You can also specify multiple fields for `incremental_fields`.


```yaml
incremental_field:
  - "field1"
  - "field2"
last_record: {"field1": {"$date": "2015-01-25T13:23:15.000Z"}, "field2": 13215}
```

The connector creates query and sort values using ‘AND’ condition.


```
query '{ field1: { $gt: {"$date": "2015-01-25T13:23:15.000Z"} }, field2: { $gt: 13215}}' # field1 > "2015-01-25T13:23:15.000Z" AND field2 > 13215
sort '{"field1", 1, "field2", 1}' # field1 ascending, field2 ascending
```

The `sort` option can't be used when you specify `incremental\_field`. The `aggregation` option can't be used when you specify `incremental\_field`.

You must specify `last\_record` with special characters when the field type is ObjectId or DateTime.

- ObjectId field


```yaml
in:
  type: mongodb
  incremental_field:
    - "_id"
  last_record: {"_id": {"$oid": "5739b2261c21e58edfe39716"}}
```

- DateTime field


```yaml
in:
  type: mongodb
  incremental_field:
    - "time_field"
  last_record: {"time_field": {"$date": "2015-01-25T13:23:15.000Z"}}
```

## Scheduled Execution

You can schedule periodic data connector executions for MongoDB data imports. We configure our scheduler carefully to ensure high availability. By using this feature, you no longer need a `cron` daemon on your local data center.

### Create the Schedule

A new schedule can be created using the `td connector:create` command.
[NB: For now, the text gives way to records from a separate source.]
import Summits.AnomalousDissipation.AnomalousDissipation.Theorems.SawtoothPulseCascadeK1LocalisedCascadePhaseOneHFibreEval

/-!
# K1loc explicit start, phase 1: the fibre `ℓ¹` sums `L̄(n) = Σ_{1≤|q|≤Q_c} ‖𝓕a₁(n,q)‖` — evaluation lemma («PhaseOneL1Eval»)

Helper file of the prover lane on the crux `K1LocalisedCascade` (stmt-AnomalousDissipation-19491), route `SawtoothPulseCascade`
(arbiter A24-5 R1, off-tube energy of `b₁` / profile-Minkowski tables).  For the generated `ℓ¹` tables of the phase-1 H-fibres:
* `sum_srcSet_eq_sum_range`: `Σ_{1≤|q|≤Q} f(q) = Σ_{i<Q} (f(i+1) + f(−(i+1)))`;
* **`phaseOne_L1_le_eval`**: under the cascade hypotheses, if `Σ_{i<Q_c} 2·Ā(n, i+1) ≤ v` (the rational amplitude table
  `phaseOne_amplitude_le_rat`, even in `q` by `abar_neg`) then `Σ_{q : 1≤|q|≤Q_c} ‖𝓕a₁(n,q)‖ ≤ v`.
No definitions; nothing about the crux. [cite: Grafakos2014, Prop. 3.2.7 (3)] [problem: turb]
-/

-- `Summit.<Summit>.<Problem>`: single-conjunct summit, the duplicate namespace segment is deliberate.
set_option linter.dupNamespace false

noncomputable section

namespace Summit.AnomalousDissipation.AnomalousDissipation.Theorems.SawtoothPulseCascade.K1Start

open MeasureTheory Filter Topology UnitAddTorus Complex AddCircle
open scoped Real
open Literature.Analysis Literature.Analysis.FunctionSpaces Literature.Analysis.FunctionSpaces.Torus Literature.Analysis.FluidPDE
open Literature.Analysis.FluidPDE.ShearStage
open Literature.Analysis.FluidPDE.SawtoothCascade Literature.Analysis.FluidPDE.SawtoothCascade.CascadeParams
open Summit.AnomalousDissipation.AnomalousDissipation.Theorems.SawtoothPulseCascade.K1Window

/-! ## §1 The symmetric source set -/

/-- `Σ_{q ∈ [−Q,Q], 1 ≤ |q|} f(q) = Σ_{i<Q} (f(i+1) + f(−(i+1)))`. [folklore] -/
theorem sum_srcSet_eq_sum_range (f : ℤ → ℝ) (Q : ℕ) :
    ∑ q ∈ (Finset.Icc (-(Q : ℤ)) Q).filter (fun q => 1 ≤ |q|), f q =
      ∑ i ∈ Finset.range Q, (f ((i : ℤ) + 1) + f (-((i : ℤ) + 1))) := by
  classical
  have hsplit : (Finset.Icc (-(Q : ℤ)) Q).filter (fun q => 1 ≤ |q|) =
      Finset.Icc (1 : ℤ) Q ∪ (Finset.Icc (1 : ℤ) Q).image (fun q => -q) := by
    ext q
    rw [Finset.mem_filter, Finset.mem_Icc, Finset.mem_union, Finset.mem_Icc, Finset.mem_image]
    constructor
    · rintro ⟨⟨h1, h2⟩, h3⟩
      rcases le_abs'.1 h3 with h | h
      · right; exact ⟨-q, Finset.mem_Icc.2 ⟨by omega, by omega⟩, by omega⟩
      · left; exact ⟨h, h2⟩
    · rintro (⟨h1, h2⟩ | ⟨m, hm, rfl⟩)
      · exact ⟨⟨by omega, h2⟩, by rw [le_abs]; omega⟩
      · rw [Finset.mem_Icc] at hm
        exact ⟨⟨by omega, by omega⟩, by rw [le_abs]; omega⟩
  have hdisj : Disjoint (Finset.Icc (1 : ℤ) Q) ((Finset.Icc (1 : ℤ) Q).image (fun q => -q)) := by
    rw [Finset.disjoint_left]; intro q h1 h2
    rw [Finset.mem_Icc] at h1; rw [Finset.mem_image] at h2
    obtain ⟨m, hm, rfl⟩ := h2; rw [Finset.mem_Icc] at hm; omega
  rw [hsplit, Finset.sum_union hdisj, Finset.sum_image fun a _ b _ h => by simpa using h,
    sum_Icc_one_eq_sum_range, Finset.sum_add_distrib]
  congr 1
  rw [sum_Icc_one_eq_sum_range]

section Cascade

variable (P : CascadeParams)

/-! ## §2 The `ℓ¹` evaluation lemma -/

/-- **`ℓ¹` evaluation of a phase-1 H-fibre**: if the doubled amplitude table sums to at most `v`,
`Σ_{i<Q_c} 2·Ā(n,i+1) ≤ v`, then `Σ_{1≤|q|≤Q_c} ‖𝓕a₁(n,q)‖ ≤ v`. [cite: Grafakos2014, Prop. 3.2.7 (3)] -/
theorem phaseOne_L1_le_eval (hγ : P.γ = 8) (hN₀ : P.N₀ = 1) (hδ₀ : 0 < P.δ₀) (hδ₀' : P.δ₀ ≤ (2 : ℝ)⁻¹ ^ 30) (hd : 0 < P.d)
    (a b : ℕ → UnitAddTorus (Fin 2) → ℝ) (h0 : a 0 = datum)
    (hb : b 0 = a 0 ∘ shearMap 0 1 (amp ⟨P.U 0, P.U_periodic 0, P.contDiff_U (P.δ_pos hδ₀ hd 0)⟩ P.γ))
    (hab : a 1 = b 0 ∘ shearMap 1 0 (amp ⟨P.U 0, P.U_periodic 0, P.contDiff_U (P.δ_pos hδ₀ hd 0)⟩ P.γ))
    (n : ℤ) (Qc : ℕ) {v : ℝ}
    (hv : ∑ i ∈ Finset.range Qc, 2 * (1 / 2 * ((if ((i : ℤ) + 1) = 8 ∨ ((i : ℤ) + 1) = -8 then (1 / 2 : ℝ)
          else if ((i : ℤ) + 1) % 2 = 0 then 0 else 16 * 0.31831 / |64 - ((((i : ℤ) + 1 : ℤ)) : ℝ) ^ 2|) + (2 : ℝ)⁻¹ ^ 25) *
        ((if 8 * ((i : ℤ) + 1) + (n + 1) = 0 ∨ 8 * ((i : ℤ) + 1) - (n + 1) = 0 then (1 / 2 : ℝ) else if (n + 1) % 2 = 0 then 0
            else 16 * |((((i : ℤ) + 1 : ℤ)) : ℝ)| * 0.31831 / |64 * ((((i : ℤ) + 1 : ℤ)) : ℝ) ^ 2 - ((n + 1 : ℤ) : ℝ) ^ 2|) +
          (if 8 * ((i : ℤ) + 1) + (n - 1) = 0 ∨ 8 * ((i : ℤ) + 1) - (n - 1) = 0 then (1 / 2 : ℝ) else if (n - 1) % 2 = 0 then 0
            else 16 * |((((i : ℤ) + 1 : ℤ)) : ℝ)| * 0.31831 / |64 * ((((i : ℤ) + 1 : ℤ)) : ℝ) ^ 2 - ((n - 1 : ℤ) : ℝ) ^ 2|) +
          2 * |((((i : ℤ) + 1 : ℤ)) : ℝ)| * (2 : ℝ)⁻¹ ^ 25)) ≤ v) :
    ∑ q ∈ (Finset.Icc (-(Qc : ℤ)) Qc).filter (fun q => 1 ≤ |q|), ‖mFourierCoeff (fun x => (a 1 x : ℂ)) ![n, q]‖ ≤ v := by
  rw [sum_srcSet_eq_sum_range]
  refine le_trans (Finset.sum_le_sum fun i _ => ?_) hv
  have hq1 : ((i : ℤ) + 1) ≠ 0 := by omega
  have hq2 : (-((i : ℤ) + 1)) ≠ 0 := by omega
  have h1 := phaseOne_amplitude_le_rat P hγ hN₀ hδ₀ hδ₀' hd a b h0 hb hab n hq1
  have h2 := phaseOne_amplitude_le_rat P hγ hN₀ hδ₀ hδ₀' hd a b h0 hb hab n hq2
  rw [abar_neg n ((i : ℤ) + 1)] at h2
  have e : ((((i : ℤ) + 1 : ℤ)) : ℝ) = ((i : ℤ) : ℝ) + 1 := by push_cast; ring
  linarith

end Cascade

end Summit.AnomalousDissipation.AnomalousDissipation.Theorems.SawtoothPulseCascade.K1Start
/-- **`𝒦(C_p)` is stable under addition** ("they form the semifield `𝒦(C_p)`"): piece data of `f`
based at `1` refining those of `g` are piece data for `f + g`, with slopes `h_j + h'_{j'} ∈ H_p`.
[cite: ConnesConsani2017ScalingSite, Prop. 5.2 (i) and Def. 5.3 ("the semifield 𝒦(C_p)")] -/
theorem IsCpRational.add (hp : 1 < p) {f g : ℝ → ℝ} (hf : IsCpRational p f)
    (hg : IsCpRational p g) : IsCpRational p (fun x => f x + g x) := by
  classical
  have hp0 : 0 < p := zero_lt_one.trans hp
  obtain ⟨Tg, hTg, Pg, -, hPgl, hPgn, -⟩ := hg.exists_cpPieces_base_one hp ∅ (by simp)
  obtain ⟨T, hT, Pf, hsub, hPfl, hPfn, -⟩ := hf.exists_cpPieces_base_one hp Tg hTg
  have hper : ∀ x, 0 < x → f (p * x) + g (p * x) = f x + g x := fun x hx => by
    rw [hf.1 x hx, hg.1 x hx]
  -- `g` is affine on every piece of the finer partition `T ⊇ Tg`
  have key : ∀ j, j ≤ T.card → ∀ x, bpts p T j ≤ x → x ≤ bpts p T (j + 1) →
      g x = g (bpts p T j) +
        derivWithin g (Ioi (bpts p T j)) (bpts p T j) * (x - bpts p T j) := by
    intro j hj x hx1 hx2
    have htj1 : 1 ≤ bpts p T j := one_le_bpts hp hT j
    have htjp : bpts p T j < p := bpts_lt_p hp hT hj
    obtain ⟨j', hj', h1, h2⟩ := exists_bpts_piece_right (T := Tg) htj1 htjp
    have h3 : bpts p T (j + 1) ≤ bpts p Tg (j' + 1) := by
      by_contra hcon
      push Not at hcon
      have hmem : bpts p Tg (j' + 1) ∈ T ∨ bpts p Tg (j' + 1) = 1 ∨
          bpts p Tg (j' + 1) = (p : ℝ) := by
        rcases Nat.lt_or_ge j' Tg.card with h | h
        · exact Or.inl (hsub (bpts_mem (by omega) (by omega)))
        · exact Or.inr (Or.inr (bpts_of_card_lt (by omega)))
      exact not_mem_Ioo_bpts hp hT hmem hj ⟨h2, hcon⟩
    have e1 := Pg.piece j' (by omega) x (by rw [hPgl]; exact h1.trans hx1)
      (by rw [hPgl]; exact hx2.trans h3)
    have e2 := Pg.piece j' (by omega) (bpts p T j) (by rw [hPgl]; exact h1)
      (by rw [hPgl]; exact h2.le)
    have e3 : derivWithin g (Ioi (bpts p T j)) (bpts p T j) = Pg.h j' :=
      Pg.derivWithin_Ioi_eq hPgl hPgn hj' h1 h2
    rw [e1, e2, e3, hPgl]
    ring
  set s : ℕ → ℝ := fun j => Pf.h j + derivWithin g (Ioi (bpts p T j)) (bpts p T j) with hs
  refine (CpPieces.ofFinset hp T hT (F := fun x => f x + g x) (g := fun x => f x + g x)
    (fun x hx => ?_) ?_ s (fun j hj => ?_) ?_).isCpRational hper
  · show f x + g x = f (fundRed p 1 x) + g (fundRed p 1 x)
    rw [← hf.apply_eq_apply_fundRed hp one_pos hx, ← hg.apply_eq_apply_fundRed hp one_pos hx]
  · show f p + g p = f 1 + g 1
    have := hper 1 one_pos
    rwa [mul_one] at this
  · exact (Pf.h_mem j (by omega)).add hp0.ne'
      (hg.hasDerivWithinAt_Ioi hp (zero_lt_one.trans_le (one_le_bpts hp hT j))).2
  · intro j hj x hx1 hx2
    show f x + g x = (f (bpts p T j) + g (bpts p T j)) + s j * (x - bpts p T j)
    have e1 := Pf.piece j (by omega) x (by rw [hPfl]; exact hx1) (by rw [hPfl]; exact hx2)
    rw [hPfl] at e1
    rw [e1, key j hj x hx1 hx2, hs]
    ring
import Summits.AnomalousDissipation.AnomalousDissipation.Theorems.SolenoidalFractalHomogenisationLagrangianStepVmodDistortedTestPairingClass
import Summits.AnomalousDissipation.AnomalousDissipation.Theorems.SolenoidalFractalHomogenisationLagrangianStepVmodSolenoidalClass
import HarnessLib

/-!
# K1L_D (stmt-AnomalousDissipation-27980), (ℓ3-A) road A: (D-GEN) from a GENERAL BASE TIME `s` — `|⟪U s t y, ψ(t)⟫ − ⟪y, ψ(s)⟫| ≤ (t−s)·N·‖y‖`
(helper; `--supports 27980 --as helper`; prover ad-k1loc-p3 g12; tool (T3-port) of memo `HOME/ad-k1loc-p3/S2-NOTE-p3g12.md` §2: the PIN TRICK
applies the forward generator bound to the coarse member from the base `s = t₀ − σ`, not from the reset.)

CONVENTION (D28-8′): derivative-index distortion `Torus.Visc4.conj`; constraint `∇·(G v) = 0`.

p722918/p723523 (`…_of_lipschitzTest`, `…_of_gradBound`, `…_frameClass`) state the generator-level bound from the frame RESET `s = 0`, where
`G 0 = 1` makes the datum classes flat (`apply_eq_apply_starProjection_reset`).  From a general base time the datum is seen through the
`G(s)`-SOLENOIDAL CLASS `VmodDist.solClass (G s)` (p725690; closed, with orthogonal projection `P_s`): `U s t y = U s t (P_s y)`
(`eq_zero_of_orth`) and `⟪y, ψ(s)⟫ = ⟪P_s y, ψ(s)⟫` because an admissible test slice `ψ(s)` (`∇·(G(s)ψ(s)) = 0`) lies in the class.  The rest is
p722918's proof VERBATIM on the SHIFTED data `τ ↦ b (s+τ)`, `τ ↦ G (s+τ)`, `τ ↦ ψ (s+τ)` (the du Bois-Reymond identity
`ae_integral_inner_lipschitzField_eq` is base-free; a.e. hypotheses are shifted by `Torus.ae_restrict_Ioo_comp_add_left`).
* `IsDistortedPropagator.apply_eq_apply_starProjection_solClass`, `inner_eq_inner_starProjection_solClass_of_test`;
* `IsDistortedPropagator.continuousOn_inner_toLp_base` (`t ↦ ⟪U s t y, ψ(t)⟫` continuous on `[s,Tw]`);
* **`IsDistortedPropagator.abs_inner_sub_inner_le_of_lipschitzTest_base`** (frame: `C¹` slices, jointly continuous entries, `|∂_yG| ≤ B` on `[0,Tw]`;
  `hsol` local) and **`…_frameClass_base`** over `IsFrameModulation` as typed.
`sorry`-free; NOT a proof of any block, of K1L_D or of AD; rung F-D1.A0.
-/

set_option linter.dupNamespace false

noncomputable section

namespace Summit.AnomalousDissipation.AnomalousDissipation.Theorems.SolenoidalFractalHomogenisation.LagrangianStep.CellClauseMod

open Literature.Analysis Literature.Analysis.FluidPDE Literature.Analysis.FunctionSpaces
open MeasureTheory Set Filter UnitAddTorus Function Topology
open scoped ENNReal NNReal InnerProductSpace
open Summit.AnomalousDissipation.AnomalousDissipation.Theorems.SolenoidalFractalHomogenisation.LagrangianStep.VmodDist (solClass
  mem_solClass_iff hasOrthogonalProjection_solClass)

variable {Tw : ℝ} {𝔸 : Torus.Visc4 (Fin 3)} {b : ℝ → VF} {G : ℝ → UnitAddTorus (Fin 3) → Matrix (Fin 3) (Fin 3) ℝ}
  {U : ℝ → ℝ → (V2 →L[ℝ] V2)}

/-- The `L²` pairing of two `L²` representatives is the inner product of their classes. -/
private theorem integral_inner_eq_inner_toLp₃ {f g : VF} (hf : MemLp f 2 volume) (hg : MemLp g 2 volume) :
    ∫ x, ⟪f x, g x⟫_ℝ = ⟪hf.toLp f, hg.toLp g⟫_ℝ := by
  rw [L2.inner_def]
  exact integral_congr_ae (by
    filter_upwards [hf.coeFn_toLp, hg.coeFn_toLp] with x hx hy
    rw [hx, hy])

/-- Cauchy–Schwarz for the pairing of an `L²` representative with a field of `L²` norm at most `N`. -/
private theorem abs_integral_inner_le_of_eLpNorm_le₃ {f g : VF} (hf : MemLp f 2 volume) (hg : MemLp g 2 volume)
    {N : ℝ} (hN0 : 0 ≤ N) (hN : eLpNorm g 2 volume ≤ ENNReal.ofReal N) :
    |∫ x, ⟪f x, g x⟫_ℝ| ≤ ‖hf.toLp f‖ * N := by
  rw [integral_inner_eq_inner_toLp₃ hf hg]
  refine (abs_real_inner_le_norm _ _).trans (mul_le_mul_of_nonneg_left ?_ (norm_nonneg _))
  rw [Lp.norm_toLp]
  exact ENNReal.toReal_le_of_le_ofReal hN0 hN

/-! ## §1 The datum through the `G(s)`-solenoidal class -/

/-- **A distorted propagator sees only the `G(s)`-solenoidal projection of its datum**: `U s t y = U s t (P_s y)`, `P_s` the orthogonal projection
onto `solClass (G s)` (frame slice with continuous entries). -/
theorem IsDistortedPropagator.apply_eq_apply_starProjection_solClass (hU : IsDistortedPropagator Tw 𝔸 b G U) {s : ℝ}
    (hGs : ∀ a c, Continuous fun y => G s y a c) (t : ℝ) (y : V2) :
    haveI := hasOrthogonalProjection_solClass (G s)
    U s t y = U s t ((solClass (G s)).starProjection y) := by
  haveI := hasOrthogonalProjection_solClass (G s)
  set P := (solClass (G s)).starProjection with hP
  have h0 : U s t (y - P y) = 0 := hU.eq_zero_of_orth s t (y - P y) fun z hz =>
    (solClass (G s)).starProjection_inner_eq_zero y z ((mem_solClass_iff hGs z).2 hz)
  have h1 : U s t y - U s t (P y) = 0 := by rw [← map_sub, h0]
  exact sub_eq_zero.1 h1

/-- `distort` respects a.e. equality of the field. -/
theorem distort_congr_ae {Gs : UnitAddTorus (Fin 3) → Matrix (Fin 3) (Fin 3) ℝ} {f g : VF} (h : f =ᵐ[volume] g) :
    Torus.distort Gs f =ᵐ[volume] Torus.distort Gs g := by
  filter_upwards [h] with y hy
  ext c
  rw [Torus.distort_apply, Torus.distort_apply, hy]

/-- The `L²` class of an admissible test slice lies in the `G(s)`-solenoidal class. -/
theorem toLp_mem_solClass_of_isDivFree_distort {Gs : UnitAddTorus (Fin 3) → Matrix (Fin 3) (Fin 3) ℝ} (hGs : ∀ a c, Torus.IsSmooth fun y => Gs y a c)
    {ψs : VF} (hψs : Torus.IsSmooth ψs) (hdiv : Torus.IsDivFree (Torus.distort Gs ψs)) :
    (hψs.memLp 2).toLp ψs ∈ solClass Gs := by
  refine (mem_solClass_iff (fun a c => (hGs a c).continuous) _).2 ?_
  have h1 : Torus.IsWeaklyDivFree (Torus.distort Gs ψs) := hdiv.isWeaklyDivFree_holds (Torus.isSmooth_distort hGs hψs)
  exact h1.congr_ae (distort_congr_ae (MemLp.coeFn_toLp _).symm)

/-- **The datum pairs with an admissible test slice through its projection**: `⟪y, ψ(s)⟫ = ⟪P_s y, ψ(s)⟫`. -/
theorem inner_eq_inner_starProjection_solClass_of_test {Gs : UnitAddTorus (Fin 3) → Matrix (Fin 3) (Fin 3) ℝ}
    (hGs : ∀ a c, Torus.IsSmooth fun y => Gs y a c) {ψs : VF} (hψs : Torus.IsSmooth ψs) (hdiv : Torus.IsDivFree (Torus.distort Gs ψs)) (y : V2) :
    haveI := hasOrthogonalProjection_solClass Gs
    ⟪y, (hψs.memLp 2).toLp ψs⟫_ℝ = ⟪(solClass Gs).starProjection y, (hψs.memLp 2).toLp ψs⟫_ℝ := by
  haveI := hasOrthogonalProjection_solClass Gs
  have h0 : ⟪y - (solClass Gs).starProjection y, (hψs.memLp 2).toLp ψs⟫_ℝ = 0 :=
    (solClass Gs).starProjection_inner_eq_zero y _ (toLp_mem_solClass_of_isDivFree_distort hGs hψs hdiv)
  rw [inner_sub_left] at h0
  linarith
The following are required: the name of the schedule, the cron-style schedule, the database and table where the data will be stored, and the Data Connector configuration file.


```
$ td connector:create \
    daily_import \
    "10 0 * * *" \
    td_sample_db \
    td_sample_table \
    load.yml
```

It’s also recommended to specify the `--time-column` option since Treasure Data’s storage is partitioned by time (see [data partitioning](https://docs.treasuredata.com/smart/project-product-documentation/data-partitioning-in-treasure-data)).


```
$ td connector:create \
    daily_import \
    "10 0 * * *" \
    td_sample_db \
    td_sample_table \
    load.yml \
    --time-column created_at
```

The `cron` parameter also accepts three special options: `@hourly`, `@daily` and `@monthly`.
By default, schedule is setup in UTC timezone. You can set the schedule in a timezone using -t or --timezone option. Note that `--timezone` option supports only extended timezone formats like 'Asia/Tokyo', 'America/Los_Angeles' etc. Timezone abbreviations like PST, CST are **not** supported and may lead to unexpected schedules.